Help with convertng PDF with images to Excel

Question

Hi!

I am having trouble with using the PDF Input macro/tool to convert PDF to excel. I am not sure if the problem is caused by the presence of images..But the result that I get looks like this..Has anyone had an issue like that before? Is there a workaround? Thank you!!

NeilFisk · Answer

I didn't have as much luck using your code.  I had the following issues:

'pages' argument isn't specified.Will extract only from page 1 by default.

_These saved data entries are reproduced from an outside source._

import Literature.NumberTheory.EllipticCurves.LeadingTerm
import Literature.NumberTheory.EllipticCurves.KatoRankBoundProofs
import Literature.NumberTheory.EllipticCurves.BSDInvariantsProofs
import Literature.NumberTheory.EllipticCurves.GlobalMinimalModelProofs
import Literature.NumberTheory.DiophantineGeometry.Conductor
import Literature.NumberTheory.EllipticCurves.BSDLowerBoundLayersProofs

/-!
# The rank conjecture `∀ E/ℚ, ord_{s=1} L(E,s) = rank E(ℚ)` in two-wall form, and its low-rank part as finiteness of `Ш`

Write `a = ord_{s=1} L(E,s)`, `r = rank E(ℚ)`, `ρ_p = ord_{T=0} L_p(E,T)` (`(padicLFunction f (unitRoot W p)).order`
for the newform `f` of `E` and a good ordinary `p`).  Three bookkeeping theorems about the statement
`∀ E/ℚ, a = r` (the rank part of the Birch–Swinnerton-Dyer conjecture, written out), each over
named published facts passed as explicit hypotheses:

* `forall_analyticRank_eq_rank_iff_cells` / `forall_analyticRank_eq_rank_iff_upper_and_lower` —
  over Gross–Zagier–Kolyvagin (`a ≤ 1 ⟹ r = a`): `(∀ E, a = r)` is equivalent to the three cells
  `r = 0 ⟹ a = 0`, `r = 1 ⟹ a = 1`, `r ≥ 2 ∧ a ≥ 2 ⟹ a = r`, and to the conjunction of the
  UPPER BOUND in the deep regime `r ≥ 3 ∧ a ≥ 2 ⟹ r ≤ a` with the LOWER BOUND `a ≥ 2 ⟹ a ≤ r`
  (the two walls; `r ≥ 2 ⟹ a ≥ 2` and `r = 2 ∧ a ≥ 2 ⟹ r ≤ a` are free).
* `forall_analyticRank_eq_rank_iff_finite_sha_and_deepCell` — over GZK, the rank-zero `p`-converse
  (modularity + Mazur's main conjecture à la Burungale–Castella–Skinner + Perrin-Riou–Schneider) and
  the rank-one `p`-converses (Kim; Burungale–Tian): `(∀ E, a = r)` is equivalent to
  `(∀ E, r ≤ 1 ⟹ Ш(E) finite) ∧ (∀ E, r ≥ 2 ⟹ a ≥ 2 ⟹ a = r)` — in algebraic rank `≤ 1` nothing
  analytic is open, only the finiteness of `Ш`.
* `forall_analyticRank_eq_rank_of_orderTransfer_of_lowerBound` — over GZK, modularity and Kato's
  rank bound `r ≤ ρ_p` at odd good ordinary primes (Astérisque 295, Thm. 18.4): the upper wall is
  implied by the ONE-SIDED `p`-ADIC ORDER TRANSFER "for every globally minimal `E` with `r ≥ 3`,
  `a ≥ 2` there is an odd good ordinary `p` with `ρ_p ≤ a`" (the `≤` half of Mazur–Tate–Teitelbaum's
  `p`-adic BSD comparison in the non-exceptional case), by the squeeze `r ≤ ρ_p ≤ a`
  (`rank_le_analyticRank_of_order_padicLFunction_le`); so `(order transfer) ∧ (lower bound) ⟹ ∀ E, a = r`.
  Conversely `a = r` gives only `a ≤ ρ_p` (`analyticRank_le_order_padicLFunction_of_analyticRank_eq_rank`):
  the transfer is genuinely extra, `p`-adic information.

References: B. Gross, D. Zagier, Invent. Math. 84 (1986); V. Kolyvagin (1990); H. Darmon, *Rational
points on modular elliptic curves* (2004), Thm. 3.22; K. Kato, Astérisque 295 (2004), Thm. 18.4;
B. Mazur, J. Tate, J. Teitelbaum, Invent. Math. 84 (1986), Ch. I §16 Conjecture (p. 23) and Ch. II §10
Conjecture (BSD(p)) I (i) (p. 38) (orders of vanishing: `ρ_p = ρ_∞` in the non-exceptional case; the
paper's Ch. II ends at §15 — an earlier draft's locator "§II.18–19" was a slip); R. Greenberg, LNM 1716 (1999),
§1; C.-H. Kim, Math. Ann. 387 (2022), Cor. 1.4; A. Burungale, Y. Tian, Invent. Math. 220 (2020);
A. Burungale, F. Castella, C. Skinner, arXiv:2405.00270, Thm. 1.1.2 (a).
-/

open scoped Classical MatrixGroups ModularForm
open CongruenceSubgroup WeierstrassCurve Literature.NumberTheory.EllipticCurves.ModularForms

namespace Literature.NumberTheory.EllipticCurves

/-! ### The cell decomposition and the two walls (over Gross–Zagier–Kolyvagin) -/

/-- **Cells.** Over GZK (`a ≤ 1 ⟹ r = a`): `(∀ E, a = r) ↔ (r = 0 ⟹ a = 0) ∧ (r = 1 ⟹ a = 1) ∧
(r ≥ 2 ∧ a ≥ 2 ⟹ a = r)` (for `r ≥ 2`, `a ≤ 1` is impossible since then `r = a ≤ 1`).
[cite: Darmon2004, Thm. 3.22] -/
theorem forall_analyticRank_eq_rank_iff_cells (hGZK : rank_eq_analyticRank_of_analyticRank_le_one) :
    (∀ W : WeierstrassCurve ℚ, W.IsElliptic → W.analyticRank = W.mordellWeilRank) ↔
      (∀ W : WeierstrassCurve ℚ, W.IsElliptic → W.mordellWeilRank = 0 → W.analyticRank = 0) ∧
      (∀ W : WeierstrassCurve ℚ, W.IsElliptic → W.mordellWeilRank = 1 → W.analyticRank = 1) ∧
      (∀ W : WeierstrassCurve ℚ, W.IsElliptic → 2 ≤ W.mordellWeilRank → 2 ≤ W.analyticRank →
        W.analyticRank = W.mordellWeilRank) := by
  constructor
  · intro h
    exact ⟨fun W hE hr => by rw [h W hE, hr], fun W hE hr => by rw [h W hE, hr],
      fun W hE _ _ => h W hE⟩
  · rintro ⟨h0, h1, h2⟩ W hE
    by_cases ha : W.analyticRank ≤ 1
    · exact (hGZK W ha).1.symm
    · rcases Nat.lt_or_ge W.mordellWeilRank 2 with hr | hr
      · rcases Nat.lt_or_ge W.mordellWeilRank 1 with hr0 | hr1
        · have := h0 W hE (by omega); omega
        · have := h1 W hE (by omega); omega
      · exact h2 W hE hr (by omega)

/-- **Two walls.** Over GZK: `(∀ E, a = r) ↔ (∀ E, r ≥ 3 → a ≥ 2 → r ≤ a) ∧ (∀ E, a ≥ 2 → a ≤ r)` —
the upper bound is open only for `r ≥ 3 ∧ a ≥ 2` and the lower bound only for `a ≥ 2`; the case
`r = 2 ∧ a ≥ 2` of the upper bound follows from the lower bound. [cite: Darmon2004, Thm. 3.22] -/
theorem forall_analyticRank_eq_rank_iff_upper_and_lower
    (hGZK : rank_eq_analyticRank_of_analyticRank_le_one) :
    (∀ W : WeierstrassCurve ℚ, W.IsElliptic → W.analyticRank = W.mordellWeilRank) ↔
      (∀ W : WeierstrassCurve ℚ, W.IsElliptic → 3 ≤ W.mordellWeilRank → 2 ≤ W.analyticRank →
        W.mordellWeilRank ≤ W.analyticRank) ∧
      (∀ W : WeierstrassCurve ℚ, W.IsElliptic → 2 ≤ W.analyticRank →
        W.analyticRank ≤ W.mordellWeilRank) := by
  constructor
  · intro h
    exact ⟨fun W hE _ _ => (h W hE).symm.le, fun W hE _ => (h W hE).le⟩
  · rintro ⟨hup, hlow⟩ W hE
    exact analyticRank_eq_rank_of_lowerBound_of_upperBoundDeep hGZK hlow hup W

/-! ### The low-rank part is the finiteness of `Ш` in rank `≤ 1` -/

/-- **`(∀ E, a = r) ↔ (Ш finite in rank ≤ 1) ∧ (deep cell)`.** Over GZK, the rank-zero `p`-converse
(modularity `hmod`, Mazur's main conjecture `hMC`, Perrin-Riou–Schneider `hS`) and the rank-one
`p`-converses (`hKim`, `hBT`): the rank statement for ALL elliptic curves over `ℚ` is equivalent to
(i) `Ш(E/ℚ)` finite for every `E` of rank `≤ 1` and (ii) `a = r` whenever `r ≥ 2` and `a ≥ 2`.
[cite: Kim2022, §1 diagram (1.1) and Cor. 1.4] [cite: GreenbergLNM1716, §1 pp. 65–66]
[cite: Darmon2004, Thm. 3.22] -/
theorem forall_analyticRank_eq_rank_iff_finite_sha_and_deepCell
    (hGZK : rank_eq_analyticRank_of_analyticRank_le_one)
    (hKim : kim_analyticRank_eq_one_of_mordellWeilRank_eq_one)
    (hBT : burungaleTian_analyticRank_eq_one_of_selmerCorank_eq_one_of_hasCM)
    (hmod : exists_isNewformOf) (hMC : burungale_castella_skinner_charIdeal_eq_padicLFunction)
    (hS : Schneider1985_order_charGenerator) :
    (∀ W : WeierstrassCurve ℚ, W.IsElliptic → W.analyticRank = W.mordellWeilRank) ↔
      (∀ W : WeierstrassCurve ℚ, W.IsElliptic → W.mordellWeilRank ≤ 1 → Finite W.sha) ∧
      (∀ W : WeierstrassCurve ℚ, W.IsElliptic → 2 ≤ W.mordellWeilRank → 2 ≤ W.analyticRank →
        W.analyticRank = W.mordellWeilRank) := by
  constructor
  · intro h
    refine ⟨fun W hE hr => ?_, fun W hE _ _ => h W hE⟩
    have ha : W.analyticRank ≤ 1 := by rw [h W hE]; exact hr
    exact (hGZK W ha).2
  · rintro ⟨hsha, hdeep⟩ W hE
    have h2 := (forall_two_le_rank_of_two_le_analyticRank_iff hGZK hKim hBT hmod hMC hS).2 hsha
    by_cases ha : W.analyticRank ≤ 1
    · exact (hGZK W ha).1.symm
    · exact hdeep W hE (h2 W hE (by omega)) (by omega)

/-! ### The upper wall from the one-sided `p`-adic order transfer (Kato's squeeze) -/

/-- **The squeeze at one prime.** On a globally minimal model with newform `f`, at an odd good
ordinary `p`: Kato's `rank E(ℚ) ≤ ord_{T=0} L_p(E,T)` and `ord_{T=0} L_p(E,T) ≤ ord_{s=1} L(E,s)`
give `rank E(ℚ) ≤ ord_{s=1} L(E,s)`. [cite: Kato2004, Thm. 18.4] -/
theorem rank_le_analyticRank_of_order_padicLFunction_le
    (W : WeierstrassCurve ℚ) [W.IsElliptic] [W.IsGloballyMinimal] {N : ℕ} [NeZero N]
    (f : CuspForm (Gamma0 N) 2) (hf : IsNewformOf W f) (p : ℕ) [Fact p.Prime] (hp2 : p ≠ 2)
    (hord : IsOrdinaryAt W p) (hKato : kato_mordellWeilRank_le_order_padicLFunction W p (f := f))
    (hle : (padicLFunction f (unitRoot W p : ℚ_[p])).order ≤ (W.analyticRank : ℕ∞)) :
    W.mordellWeilRank ≤ W.analyticRank := by
  have hk : (W.mordellWeilRank : ℕ∞) ≤ (padicLFunction f (unitRoot W p : ℚ_[p])).order :=
    hKato hp2 hord hf
  exact_mod_cast hk.trans hle

/-- **Converse direction is free**: if `a = r` then `a ≤ ρ_p` at every odd good ordinary prime, by
Kato's bound alone — the rank statement pins `ρ_p` from below only. [cite: Kato2004, Thm. 18.4] -/
theorem analyticRank_le_order_padicLFunction_of_analyticRank_eq_rank
    (W : WeierstrassCurve ℚ) [W.IsElliptic] [W.IsGloballyMinimal] {N : ℕ} [NeZero N]
    (f : CuspForm (Gamma0 N) 2) (hf : IsNewformOf W f) (p : ℕ) [Fact p.Prime] (hp2 : p ≠ 2)
    (hord : IsOrdinaryAt W p) (hKato : kato_mordellWeilRank_le_order_padicLFunction W p (f := f))
    (h : W.analyticRank = W.mordellWeilRank) :
    (W.analyticRank : ℕ∞) ≤ (padicLFunction f (unitRoot W p : ℚ_[p])).order := by
  rw [h]; exact hKato hp2 hord hf

/-- **The upper wall from the order transfer, for every equation.** Granting Kato's bound at odd good
ordinary primes (`hKato`) and modularity with level = conductor (`hmod`): if every globally minimal
`E/ℚ` with `rank ≥ 3`, `ord ≥ 2` has an odd good ordinary `p` with `ord_{T=0} L_p ≤ ord_{s=1} L`
(`hOT`), then `rank ≤ ord` for every `E/ℚ` with `rank ≥ 3`, `ord ≥ 2` (global minimal model by
Néron, invariance of both ranks). [cite: Kato2004, Thm. 18.4]
[cite: MazurTateTeitelbaum1986Invent, Ch. I §16 Conjecture (p. 23); Ch. II §10 Conjecture (BSD(p)) I (i) (p. 38)] -/
theorem rank_le_analyticRank_of_three_le_of_orderTransfer
    (hKato : ∀ (W : WeierstrassCurve ℚ) [W.IsElliptic] [W.IsGloballyMinimal] (p : ℕ) [Fact p.Prime]
      {N : ℕ} [NeZero N] {f : CuspForm (Gamma0 N) 2},
      kato_mordellWeilRank_le_order_padicLFunction W p (f := f))
    (hmod : exists_isNewformOf)
    (hOT : ∀ (W : WeierstrassCurve ℚ) [W.IsElliptic] [W.IsGloballyMinimal] {N : ℕ} [NeZero N]
      (f : CuspForm (Gamma0 N) 2), IsNewformOf W f → 3 ≤ W.mordellWeilRank → 2 ≤ W.analyticRank →
        ∃ (p : ℕ) (_ : Fact p.Prime), p ≠ 2 ∧ IsOrdinaryAt W p ∧
          (padicLFunction f (unitRoot W p : ℚ_[p])).order ≤ (W.analyticRank : ℕ∞))
    (W : WeierstrassCurve ℚ) [W.IsElliptic] (hr : 3 ≤ W.mordellWeilRank) (ha : 2 ≤ W.analyticRank) :
    W.mordellWeilRank ≤ W.analyticRank := by
  obtain ⟨C, hC⟩ := hasGlobalMinimalModel_rat_holds W
  have hrC : (C • W).mordellWeilRank = W.mordellWeilRank := mordellWeilRank_variableChange_holds W C
  have haC : (C • W).analyticRank = W.analyticRank := analyticRank_variableChange_holds W C
  haveI : NeZero ((C • W).conductorNorm ℤ) := ⟨((C • W).conductorNorm_pos_holds).ne'⟩
  obtain ⟨f, hf⟩ := hmod (C • W)
  obtain ⟨p, hp, hp2, hord, hle⟩ := hOT (C • W) f hf (by rw [hrC]; exact hr) (by rw [haC]; exact ha)
  have h := rank_le_analyticRank_of_order_padicLFunction_le (C • W) f hf p hp2 hord (hKato (C • W) p) hle
  rwa [hrC, haC] at h

/-- **Order transfer ∧ lower bound ⟹ the rank statement for every `E/ℚ`.** Over GZK, Kato's bound
and modularity: the one-sided `p`-adic order transfer in the deep regime together with the lower
bound `ord ≥ 2 ⟹ ord ≤ rank` gives `ord_{s=1} L(E,s) = rank E(ℚ)` for every elliptic curve over `ℚ`.
[cite: Kato2004, Thm. 18.4] [cite: Darmon2004, Thm. 3.22]
[cite: MazurTateTeitelbaum1986Invent, Ch. I §16 Conjecture (p. 23); Ch. II §10 Conjecture (BSD(p)) I (i) (p. 38)] -/
theorem forall_analyticRank_eq_rank_of_orderTransfer_of_lowerBound
    (hGZK : rank_eq_analyticRank_of_analyticRank_le_one)
    (hKato : ∀ (W : WeierstrassCurve ℚ) [W.IsElliptic] [W.IsGloballyMinimal] (p : ℕ) [Fact p.Prime]
      {N : ℕ} [NeZero N] {f : CuspForm (Gamma0 N) 2},
      kato_mordellWeilRank_le_order_padicLFunction W p (f := f))
    (hmod : exists_isNewformOf)
    (hOT : ∀ (W : WeierstrassCurve ℚ) [W.IsElliptic] [W.IsGloballyMinimal] {N : ℕ} [NeZero N]
      (f : CuspForm (Gamma0 N) 2), IsNewformOf W f → 3 ≤ W.mordellWeilRank → 2 ≤ W.analyticRank →
        ∃ (p : ℕ) (_ : Fact p.Prime), p ≠ 2 ∧ IsOrdinaryAt W p ∧
          (padicLFunction f (unitRoot W p : ℚ_[p])).order ≤ (W.analyticRank : ℕ∞))
    (hlow : ∀ W : WeierstrassCurve ℚ, W.IsElliptic → 2 ≤ W.analyticRank →
      W.analyticRank ≤ W.mordellWeilRank)
    (W : WeierstrassCurve ℚ) [hE : W.IsElliptic] : W.analyticRank = W.mordellWeilRank :=
  analyticRank_eq_rank_of_lowerBound_of_upperBoundDeep hGZK hlow
    (fun V hV hr ha => @rank_le_analyticRank_of_three_le_of_orderTransfer hKato hmod hOT V hV hr ha) W

end Literature.NumberTheory.EllipticCurves
import Mathlib
import HarnessLib
import Summits.HubbardSuperconductivity.HubbardSuperconductivity.Theorems.KLProgrammeC4aUmkArcMiddleUniform
import Summits.HubbardSuperconductivity.HubbardSuperconductivity.Theorems.KLProgrammeC4aLoopPeriodization
import Summits.HubbardSuperconductivity.HubbardSuperconductivity.Theorems.KLProgrammeC4aPathRigidity

/-!
# COMPARABLE-LEVELS KERNEL PIECE `M` SIBLING (rows `hcomp`/`hKopp`/`hflatB` in place of `hsupp`/`hflat`, `qc ≥ 4`, `+ C_t`; constants of memo §17) of:
# Route `KLProgramme` — crux C4a, S3 brick (B4) «(U1)-HYBRID» part U6: THE WHOLE LOOP CIRCLE ON ANY `ϑ`-ARC for a configuration-dependent, direct-null and
# Cooper-null loop numerator `Y ϑ e v` — `∫_arc |∫_{−hi}^{hi}∫_{v₀}^{v₀+2π} w·Y·(K e)′(ē)| dϑ ≤ J·N_t·max(b_near, ℓ·max(b_far, b_mono))`, NO margins

Cell `gate-hubbard-kl`, seat hubbard-kl-k3c3-p3 (g36; row «implicit-function / monotonicity route for μ(n)»).  Located brick for the (C)-closer lane / the (M4)
assembly of the umklapp first-order ϑ-layer (stub (C) `stub_twoLeg_curvature` of `KLRegimeEngineV17F2`, stmt-HubbardSuperconductivity-20437), memo
HOME/hubbard-kl-k3c3-p3/U1-CAUSTIC-SUP.md §19 «(U1)-NUMERATOR-ϑ» / «(U1)-HYBRID».

WHY.  `…C4aLoopCircleArcs[MF]` sums the loop partition of unity over ONE generic arc (margins `ϑ_T`, `ϑ_C`) for a numerator `Y e v`.  Here the numerator is the
configuration-dependent `Y ϑ e v` of the first-order co-moving jet ((B3); located «(U1)-NUMERATOR-ϑ»), with the two NULL rows of the hybrid design
(`hYnull : ‖S(ϑ) − 2Φ(0,v+θ)‖ ≤ τ₁ → Y ϑ e v = 0`, `hCnull : ‖S(ϑ)‖ ≤ s₁ → Y ϑ e v = 0` — the direct sheet's tangency and Cooper parts are counted in the co-moving
KEY-LEMMA currency, not here), so the arc is ARBITRARY (U5-M `umkArc_integral_middle_le_unif`) — in particular the whole `ϑ`-circle `[0, 2π]` is ONE arc.  Mechanics verbatim from
`…C4aLoopCircleArcs`: the bumped numerators `Y·χ_j` inherit the rows (`abs_mul_bump_le` / `abs_deriv_mul_bump_le` / `tsupport_mul_subset_right`; the null rows trivially),
the loop circle is the sum of the windows at every `(ϑ, e)` (`intervalIntegral_period_eq_sum_windows`, periodicity in `v`), `F_circle ≤ ∑_j F_j` pointwise, integrate.
* **`umkLoopCircle_integral_middle_le`** (HEADLINE).
Sizes binder shape + `FrameOK`/`GeomConstants` + `KlwjCertB`; nothing asserts (C), K3 or superconductivity.
References: FST II CPAM 51 (1998) §3 [cite: FeldmanSalmhoferTrubowitz1998]; BGM 2006 §2.4 [cite: BenfattoGiulianiMastropietro2006].
-/


noncomputable section

namespace Summit.HubbardSuperconductivity.HubbardSuperconductivity.Theorems.C4a

set_option linter.dupNamespace false -- summit = problem name (single-conjunct summit), D-0017

open Real Set MeasureTheory intervalIntegral
open Literature.MathematicalPhysics.QuantumLattice Literature.MathematicalPhysics.QuantumLattice.BandSectorCounting
open Literature.MathematicalPhysics.QuantumLattice.FermiRG
open Summit.HubbardSuperconductivity.HubbardSuperconductivity.Theorems.KLRegimeSplit
open Summit.HubbardSuperconductivity.HubbardSuperconductivity.Theorems.DispersionFlow
open Summit.HubbardSuperconductivity.HubbardSuperconductivity.Theorems.PerturbedFermiCurve

section Sizes

variable {K : TrigPolyC4v} {A : ℝ} (hA : ∀ p : Momentum, ∀ j ≤ 2, ‖iteratedFDeriv ℝ j (frameShift K) p‖ ≤ A) (hA20 : A ≤ 1 / 20)
  (hd : klCurveD ≤ (bandBounds (show (-4 : ℝ) < -1.1 by norm_num) (show (-1.1 : ℝ) ≤ -0.1 by norm_num)
    (show (-0.1 : ℝ) < 0 by norm_num)).Dtmin - 2 * A)
  {μ r : ℝ} (hr : 0 < r) (hlo : (-1.1 : ℝ) < μ - r - A) (hhi : μ + r + A < -0.1)
  {A₃ A₄ : ℝ} (hA₃ : ∀ p : Momentum, ‖iteratedFDeriv ℝ 3 (frameShift K) p‖ ≤ A₃)
  (hA₄ : ∀ p : Momentum, ‖iteratedFDeriv ℝ 4 (frameShift K) p‖ ≤ A₄)
  {K₁ K₂ K₃ : ℝ} (hK₁ : ∀ p : Momentum, ‖fderiv ℝ (frameLevel μ K) p‖ ≤ K₁) (hK₂ : ∀ p : Momentum, ‖iteratedFDeriv ℝ 2 (frameLevel μ K) p‖ ≤ K₂)
  (hK₃ : ∀ p : Momentum, ‖iteratedFDeriv ℝ 3 (frameLevel μ K) p‖ ≤ K₃)
include hA hA20 hd hr hlo hhi hA₃ hA₄ hK₁ hK₂ hK₃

ERROR: Alteryx.write(pandas_df, outgoing_connection_number):
Currently only pandas dataframes can be used to pass data to outgoing connections in Alteryx

This would be highly unfortunate if other Python packages can't be used out write out from Alteryx.  I can use different code to output to a CSV file, but that defeats the purpose of doing this within Alteryx.  Any ideas?

Regards,

Neil

OlgaK · Answer

Thank you!

PeterA · Answer

You might want to try out tabula-py. I have had a lot of luck reading in PDFs with this python library.

Here is some sample code for your Python Tool.  It takes in a directory field of the PDF; passes it to the Python Tool which reads in and parses the file

from ayx import Alteryx
Package.installPackages('tabula-py')
from tabula import read_pdf
pdf_document = Alteryx.read("#1")
FullPath = pdf_document['FullPath'].iloc[0]
parsedPDF = read_pdf(FullPath)
Alteryx.write(parsedPDF,1)

And if you want to get fancy you can specify the bounds of the table and avoid the image all together.

format is top, left, width and length distances in points from upper left corner.

parsedPDF = read_pdf(folder,area=[[100,50,400,400]])